Angling, the art or practice of the sport of catching fish by means of a baited hook or "angle" (from the Indo-European root ank-, meaning "bend").[1] It is among the most ancient of human activities, and may be said to date from the time when man was in the infancy of the Stone Age, eking out a precarious existence by the slaughter of any living thing which he could reach with the rude weapons at his command. It is probable that attack on fishes was at first much the same as attack on animals, a matter of force rather than of guile, and conducted by means of a rude spear with a flint head. It is probable, too, that the primitive harpooners were not signally successful in their efforts, and so set their wits to work to devise other means of getting at the abundant food which waited for them in every piece of water near their caves. Observation would soon show them that fish fed greedily on each other and on other inhabitants of the water or living things that fell into it, and so, no doubt, arose the idea of entangling the prey by means of its appetite. Hence came the notion of the first hook, which, it seems certain, was not a hook at all but a "gorge," a piece of flint or stone which the fish could swallow with the bait but which it could not eject afterwards.

From remains found in cave-dwellings and their neighbourhood in different parts of the world it is obvious that these gorges varied in shape, but in general the idea was the same, a narrow strip of stone or flake of flint, either straight or slightly curved at the ends, with a groove in the middle round which the line could be fastened. Buried in the bait it would be swallowed end first; then the tightening of the line would fix it cross-wise in the quarry's, stomach or gullet and so the capture would be assured. The device still lingers in France and in a few remote parts of England in the method of catching eels which is known as "sniggling." In this a needle buried in a worm plays the part of the prehistoric gorge.

The evolution of the fish-hook from the slightly curved gorge is easily intelligible. The ends became more and more curved, until eventually an object not unlike a double hook was attained.
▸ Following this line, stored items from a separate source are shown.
import Summits.HubbardSuperconductivity.HubbardSuperconductivity.Theorems.WidthHaldaneTubeTwoCut
import Literature.MathematicalPhysics.QuantumLattice.FermionHopAmplitudeBound
import Literature.MathematicalPhysics.QuantumLattice.FinDimSpectrumSectorGibbsLimit

/-!
# The flux envelope of the Hubbard tube is Lipschitz in the flux

Support file for the cruxes stated over `WidthHaldaneDefs` (routes `WidthHaldane`, `SeamInduction`;
items stmt-HubbardSuperconductivity-16310/16311/16312/18509/18510). The two twisted tubes
`tubeH0 + tubeTwist θ₁` and `tubeH0 + tubeTwist θ₂` differ by the seam term only, whose expectation
in a unit vector changes by at most `2M|θ₁ - θ₂|` (`2M` oriented seam hops of modulus `≤ 1/2` per
spin, `|e^{± iθ₁} - e^{± iθ₂}| ≤ |θ₁ - θ₂|`); pricing a near-minimiser of one in the other gives,
for every `U`, `N`, `L ≥ 2`, `M` and every labelling — all PROVED, no definitions, no named facts:

* `abs_re_expect_tubeTwist_sub_le` — the seam twist is `2M`-Lipschitz in expectation;
* `tubeEnergy_le_tubeEnergy_add_lipschitz`, `abs_tubeEnergy_sub_le` —
  `|E_{L,M}(U; θ₁, N) - E_{L,M}(U; θ₂, N)| ≤ 2M|θ₁ - θ₂|`;
* `continuous_tubeEnergy` — `θ ↦ E_{L,M}(U; θ, N)` is continuous (the kinematic modulus of the
  sector-minimum envelope, a minimum of finitely many analytic eigenvalue branches; needed by any
  "path in the flux" argument, e.g. the idea cards `kohn-curvature-path`, `two-cut-transparency`).

Reference: O. Bratteli, D. W. Robinson, *Operator Algebras and Quantum Statistical Mechanics II*,
Prop. 5.2.2 (`‖a(f)‖ = ‖f‖`, hopping amplitudes); Weyl's inequality for minima of quadratic forms.
-/

noncomputable section

namespace Summit.HubbardSuperconductivity.HubbardSuperconductivity.Theorems.WidthHaldane

set_option linter.dupNamespace false -- summit = problem name (single-conjunct summit), D-0017

open scoped BigOperators Classical Matrix ComplexConjugate
open Matrix Literature.MathematicalPhysics.QuantumLattice

section Lipschitz

variable (L M : ℕ) [NeZero L] [NeZero M] (Λ : Type) [LinearOrder Λ] [Fintype Λ]
  (e : Λ ≃ ZMod L × ZMod M)

omit [NeZero L] [NeZero M] [LinearOrder Λ] [Fintype Λ] in
/-- `|e^{iθ₁} - e^{iθ₂}| ≤ |θ₁ - θ₂|`. [folklore] -/
theorem norm_exp_I_mul_sub_le (θ₁ θ₂ : ℝ) :
    ‖Complex.exp (Complex.I * θ₁) - Complex.exp (Complex.I * θ₂)‖ ≤ |θ₁ - θ₂| := by
  have h := Real.norm_exp_I_mul_ofReal_sub_one_le (x := θ₁ - θ₂)
  have hfac : Complex.exp (Complex.I * θ₁) - Complex.exp (Complex.I * θ₂) =
      Complex.exp (Complex.I * θ₂) * (Complex.exp (Complex.I * ((θ₁ - θ₂ : ℝ) : ℂ)) - 1) := by
    rw [mul_sub, mul_one, ← Complex.exp_add]
    congr 1
    push_cast
    ring
  rw [hfac, norm_mul, Complex.norm_exp_I_mul_ofReal, one_mul]
  rwa [Real.norm_eq_abs] at h

omit [NeZero L] [NeZero M] [LinearOrder Λ] [Fintype Λ] in
/-- `|e^{-iθ₁} - e^{-iθ₂}| ≤ |θ₁ - θ₂|`. [folklore] -/
theorem norm_exp_neg_I_mul_sub_le (θ₁ θ₂ : ℝ) :
    ‖Complex.exp (-(Complex.I * θ₁)) - Complex.exp (-(Complex.I * θ₂))‖ ≤ |θ₁ - θ₂| := by
  have h := norm_exp_I_mul_sub_le (-θ₁) (-θ₂)
  simp only [Complex.ofReal_neg, mul_neg] at h
  rwa [show (-θ₁ - -θ₂ : ℝ) = -(θ₁ - θ₂) by ring, abs_neg] at h

/-- **The seam twist is Lipschitz in the flux, in expectation**: for a unit vector and `L ≥ 2`,
`|Re⟨ψ, Tw_{θ₁} ψ⟩ - Re⟨ψ, Tw_{θ₂} ψ⟩| ≤ 2M|θ₁ - θ₂|` (`2M` oriented seam hops per spin orientation
pair, each amplitude of modulus `≤ 1/2`, `|e^{± iθ₁} - e^{± iθ₂}| ≤ |θ₁ - θ₂|`). [folklore] -/
theorem abs_re_expect_tubeTwist_sub_le (hL : 2 ≤ L) (θ₁ θ₂ : ℝ) {ψ : Fock (Orb Λ)} (h1 : star ψ ⬝ᵥ ψ = 1) :
    |(expect (tubeTwist L M Λ e θ₁) ψ).re - (expect (tubeTwist L M Λ e θ₂) ψ).re| ≤ 2 * M * |θ₁ - θ₂| := by
  haveI : Fact (1 < L) := ⟨by omega⟩
  have hne : ∀ b : ZMod M, ∀ σ : Fin 2, orb (e.symm (0, b)) σ ≠ orb (e.symm (-1, b)) σ := by
    intro b σ h
    have h2 := congrArg Prod.fst (e.symm.injective (congrArg (fun o : Orb Λ => (ofLex o).1) h))
    exact one_ne_zero (neg_eq_zero.1 h2.symm)
  have hE := norm_exp_I_mul_sub_le θ₁ θ₂
  have hE' := norm_exp_neg_I_mul_sub_le θ₁ θ₂
  rw [expect_tubeTwist, expect_tubeTwist, ← Complex.sub_re, ← Finset.sum_sub_distrib]
  refine (Complex.abs_re_le_norm _).trans ((norm_sum_le _ _).trans ?_)
  have hterm : ∀ b ∈ (Finset.univ : Finset (ZMod M)),
      ‖∑ σ : Fin 2, ((1 - Complex.exp (Complex.I * θ₁)) *
          expect (creation (orb (e.symm (0, b)) σ) * annihilation (orb (e.symm (-1, b)) σ)) ψ +
        (1 - Complex.exp (-(Complex.I * θ₁))) *
          expect (creation (orb (e.symm (-1, b)) σ) * annihilation (orb (e.symm (0, b)) σ)) ψ) -
       ∑ σ : Fin 2, ((1 - Complex.exp (Complex.I * θ₂)) *
          expect (creation (orb (e.symm (0, b)) σ) * annihilation (orb (e.symm (-1, b)) σ)) ψ +
        (1 - Complex.exp (-(Complex.I * θ₂))) *
          expect (creation (orb (e.symm (-1, b)) σ) * annihilation (orb (e.symm (0, b)) σ)) ψ)‖ ≤
      2 * |θ₁ - θ₂| := by
    intro b _
    rw [← Finset.sum_sub_distrib]
    refine (norm_sum_le _ _).trans ?_
    have hσ : ∀ σ ∈ (Finset.univ : Finset (Fin 2)),
        ‖((1 - Complex.exp (Complex.I * θ₁)) *
            expect (creation (orb (e.symm (0, b)) σ) * annihilation (orb (e.symm (-1, b)) σ)) ψ +
          (1 - Complex.exp (-(Complex.I * θ₁))) *
            expect (creation (orb (e.symm (-1, b)) σ) * annihilation (orb (e.symm (0, b)) σ)) ψ) -
         ((1 - Complex.exp (Complex.I * θ₂)) *
            expect (creation (orb (e.symm (0, b)) σ) * annihilation (orb (e.symm (-1, b)) σ)) ψ +
          (1 - Complex.exp (-(Complex.I * θ₂))) *
            expect (creation (orb (e.symm (-1, b)) σ) * annihilation (orb (e.symm (0, b)) σ)) ψ)‖ ≤
        |θ₁ - θ₂| := by
      intro σ _
      have hA := norm_star_dotProduct_creation_mul_annihilation_mulVec_le_half h1 (hne b σ)
      have hB := norm_star_dotProduct_creation_mul_annihilation_mulVec_le_half h1 (hne b σ).symm
      unfold expect
      rw [show ∀ (A B : ℂ), ((1 - Complex.exp (Complex.I * θ₁)) * A + (1 - Complex.exp (-(Complex.I * θ₁))) * B) -
          ((1 - Complex.exp (Complex.I * θ₂)) * A + (1 - Complex.exp (-(Complex.I * θ₂))) * B) =
          -(Complex.exp (Complex.I * θ₁) - Complex.exp (Complex.I * θ₂)) * A +
            -(Complex.exp (-(Complex.I * θ₁)) - Complex.exp (-(Complex.I * θ₂))) * B from fun A B => by ring]
      refine (norm_add_le _ _).trans ?_
      rw [norm_mul, norm_mul, norm_neg, norm_neg]
      nlinarith [norm_nonneg (Complex.exp (Complex.I * θ₁) - Complex.exp (Complex.I * θ₂)),
        norm_nonneg (Complex.exp (-(Complex.I * θ₁)) - Complex.exp (-(Complex.I * θ₂))),
        norm_nonneg (star ψ ⬝ᵥ (creation (orb (e.symm (0, b)) σ) * annihilation (orb (e.symm (-1, b)) σ)) *ᵥ ψ),
        norm_nonneg (star ψ ⬝ᵥ (creation (orb (e.symm (-1, b)) σ) * annihilation (orb (e.symm (0, b)) σ)) *ᵥ ψ)]
    refine (Finset.sum_le_sum hσ).trans ?_
    rw [Finset.sum_const, Finset.card_univ, Fintype.card_fin, nsmul_eq_mul, Nat.cast_ofNat]
  refine (Finset.sum_le_sum hterm).trans ?_
  rw [Finset.sum_const, Finset.card_univ, ZMod.card, nsmul_eq_mul]
  linarith

/-- **The flux envelope is Lipschitz**: `E_{L,M}(U; θ₁, N) ≤ E_{L,M}(U; θ₂, N) + 2M|θ₁ - θ₂|` for
every `U`, `N`, `L ≥ 2`, `M` and every labelling (the two twisted Hamiltonians differ by the seam
term only; price a near-minimiser of one in the other). [folklore] -/
theorem tubeEnergy_le_tubeEnergy_add_lipschitz (hL : 2 ≤ L) (U θ₁ θ₂ : ℝ) (N : ℕ) :
    tubeEnergy L M Λ e U θ₁ N ≤ tubeEnergy L M Λ e U θ₂ N + 2 * M * |θ₁ - θ₂| := by
  have hc : 0 ≤ 2 * (M : ℝ) * |θ₁ - θ₂| := by positivity
  by_cases hne : ∃ ψ ∈ szSector (Λ := Λ) N 0, star ψ ⬝ᵥ ψ = (1 : ℂ)
  · obtain ⟨ψ₀, hψ₀, h₀⟩ := hne
    have hS : {E : ℝ | ∃ ψ ∈ szSector (Λ := Λ) N 0, star ψ ⬝ᵥ ψ = 1 ∧
        E = (star ψ ⬝ᵥ ((tubeH0 L M Λ e U + tubeTwist L M Λ e θ₂) *ᵥ ψ)).re}.Nonempty :=
      ⟨_, ψ₀, hψ₀, h₀, rfl⟩
    have h0 : tubeEnergy L M Λ e U θ₂ N = sInf {E : ℝ | ∃ ψ ∈ szSector (Λ := Λ) N 0, star ψ ⬝ᵥ ψ = 1 ∧
        E = (star ψ ⬝ᵥ ((tubeH0 L M Λ e U + tubeTwist L M Λ e θ₂) *ᵥ ψ)).re} := rfl
    refine le_of_forall_pos_lt_add fun ε hε => ?_
    obtain ⟨E, ⟨ψ, hψ, h1, rfl⟩, hE⟩ := exists_lt_of_csInf_lt hS
      (lt_add_of_pos_right (sInf {E : ℝ | ∃ ψ ∈ szSector (Λ := Λ) N 0, star ψ ⬝ᵥ ψ = 1 ∧
        E = (star ψ ⬝ᵥ ((tubeH0 L M Λ e U + tubeTwist L M Λ e θ₂) *ᵥ ψ)).re}) hε)
    -- price `ψ` in the `θ₁` Hamiltonian
    have hvar := minEnergyOn_le_rayleigh_of_mem (isHermitian_tubeH L M Λ e U θ₁) (szSector N 0) hψ h1
    have hdiff := (abs_sub_le_iff.1 (abs_re_expect_tubeTwist_sub_le L M Λ e hL θ₁ θ₂ h1)).1
    have hsplit : ∀ θ, (star ψ ⬝ᵥ ((tubeH0 L M Λ e U + tubeTwist L M Λ e θ) *ᵥ ψ)).re =
        (expect (tubeH0 L M Λ e U) ψ).re + (expect (tubeTwist L M Λ e θ) ψ).re := by
      intro θ
      rw [add_mulVec, dotProduct_add, Complex.add_re]
      rfl
    rw [hsplit] at hE
    rw [h0, tubeEnergy_eq]
    have hvar' : (tubeH0 L M Λ e U + tubeTwist L M Λ e θ₁).minEnergyOn (szSector N 0) ≤
        (expect (tubeH0 L M Λ e U) ψ).re + (expect (tubeTwist L M Λ e θ₁) ψ).re := by
      rw [← hsplit]; exact hvar
    linarith
  · have hempty : ∀ A : Matrix (Finset (Orb Λ)) (Finset (Orb Λ)) ℂ, A.minEnergyOn (szSector N 0) = 0 :=
      fun A => by
      unfold Matrix.minEnergyOn
      convert Real.sInf_empty
      ext E
      simp only [Set.mem_setOf_eq, Set.mem_empty_iff_false, iff_false, not_exists, not_and]
      exact fun ψ hψ h1 _ => hne ⟨ψ, hψ, h1⟩
    rw [tubeEnergy_eq, tubeEnergy_eq, hempty, hempty]
    linarith

/-- **Lipschitz continuity of the flux envelope**: `|E(θ₁) - E(θ₂)| ≤ 2M|θ₁ - θ₂|` (`L ≥ 2`):
`θ ↦ E_{L,M}(U; θ, N)` is `2M`-Lipschitz, in particular continuous — the sector minimum is a
minimum of finitely many analytic eigenvalue branches, and this is its kinematic modulus. [folklore] -/
theorem abs_tubeEnergy_sub_le (hL : 2 ≤ L) (U θ₁ θ₂ : ℝ) (N : ℕ) :
    |tubeEnergy L M Λ e U θ₁ N - tubeEnergy L M Λ e U θ₂ N| ≤ 2 * M * |θ₁ - θ₂| := by
  rw [abs_sub_le_iff]
  constructor
  · linarith [tubeEnergy_le_tubeEnergy_add_lipschitz L M Λ e hL U θ₁ θ₂ N]
  · have := tubeEnergy_le_tubeEnergy_add_lipschitz L M Λ e hL U θ₂ θ₁ N
    rw [abs_sub_comm] at this
    linarith

/-- The flux envelope `θ ↦ E_{L,M}(U; θ, N)` is continuous (`L ≥ 2`). [folklore] -/
theorem continuous_tubeEnergy (hL : 2 ≤ L) (U : ℝ) (N : ℕ) :
    Continuous fun θ : ℝ => tubeEnergy L M Λ e U θ N := by
  refine LipschitzWith.continuous (K := 2 * (M : NNReal)) (LipschitzWith.of_dist_le_mul fun θ₁ θ₂ => ?_)
  rw [Real.dist_eq, Real.dist_eq]
  push_cast
  exact abs_tubeEnergy_sub_le L M Λ e hL U θ₁ θ₂ N

end Lipschitz

end Summit.HubbardSuperconductivity.HubbardSuperconductivity.Theorems.WidthHaldane

end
This development would be materially assisted by man's discovery of the uses of bronze and its adaptability to his requirements. The single hook, of the pattern more or less familiar to us, was possibly a concession of the lake-dweller to what may even then have been a problem - the "education" of fish, and to a recognition of the fact that sport with the crude old methods was falling off. But it is also not improbable that in some parts of the world the single hook developed pari passu with the double, and that, on the sea-shore for instance, where man was able to employ so adaptable a substance as shell, the first hook was a curved fragment of shell lashed with fibre to a piece of wood or bone, in such a way that the shell formed the bend of the hook while the wood or bone formed the shank. Both early remains and recent hooks from the Fiji Islands bear out this supposition. It is also likely that flint, horn and bone were pressed into service in a similar manner. The nature of the line or the rod that may have been used with these early hooks is largely a matter of conjecture.

The first line was perhaps the tendril of a plant, the first rod possibly a sapling tree. But it is fairly obvious that the rod must have been suggested by the necessity of getting the bait out over obstacles which lay between the fisherman and the water, and that it was a device for increasing both the reach of the arm and the length of the line. It seems not improbable that the rod very early formed a part of the fisherman's equipment.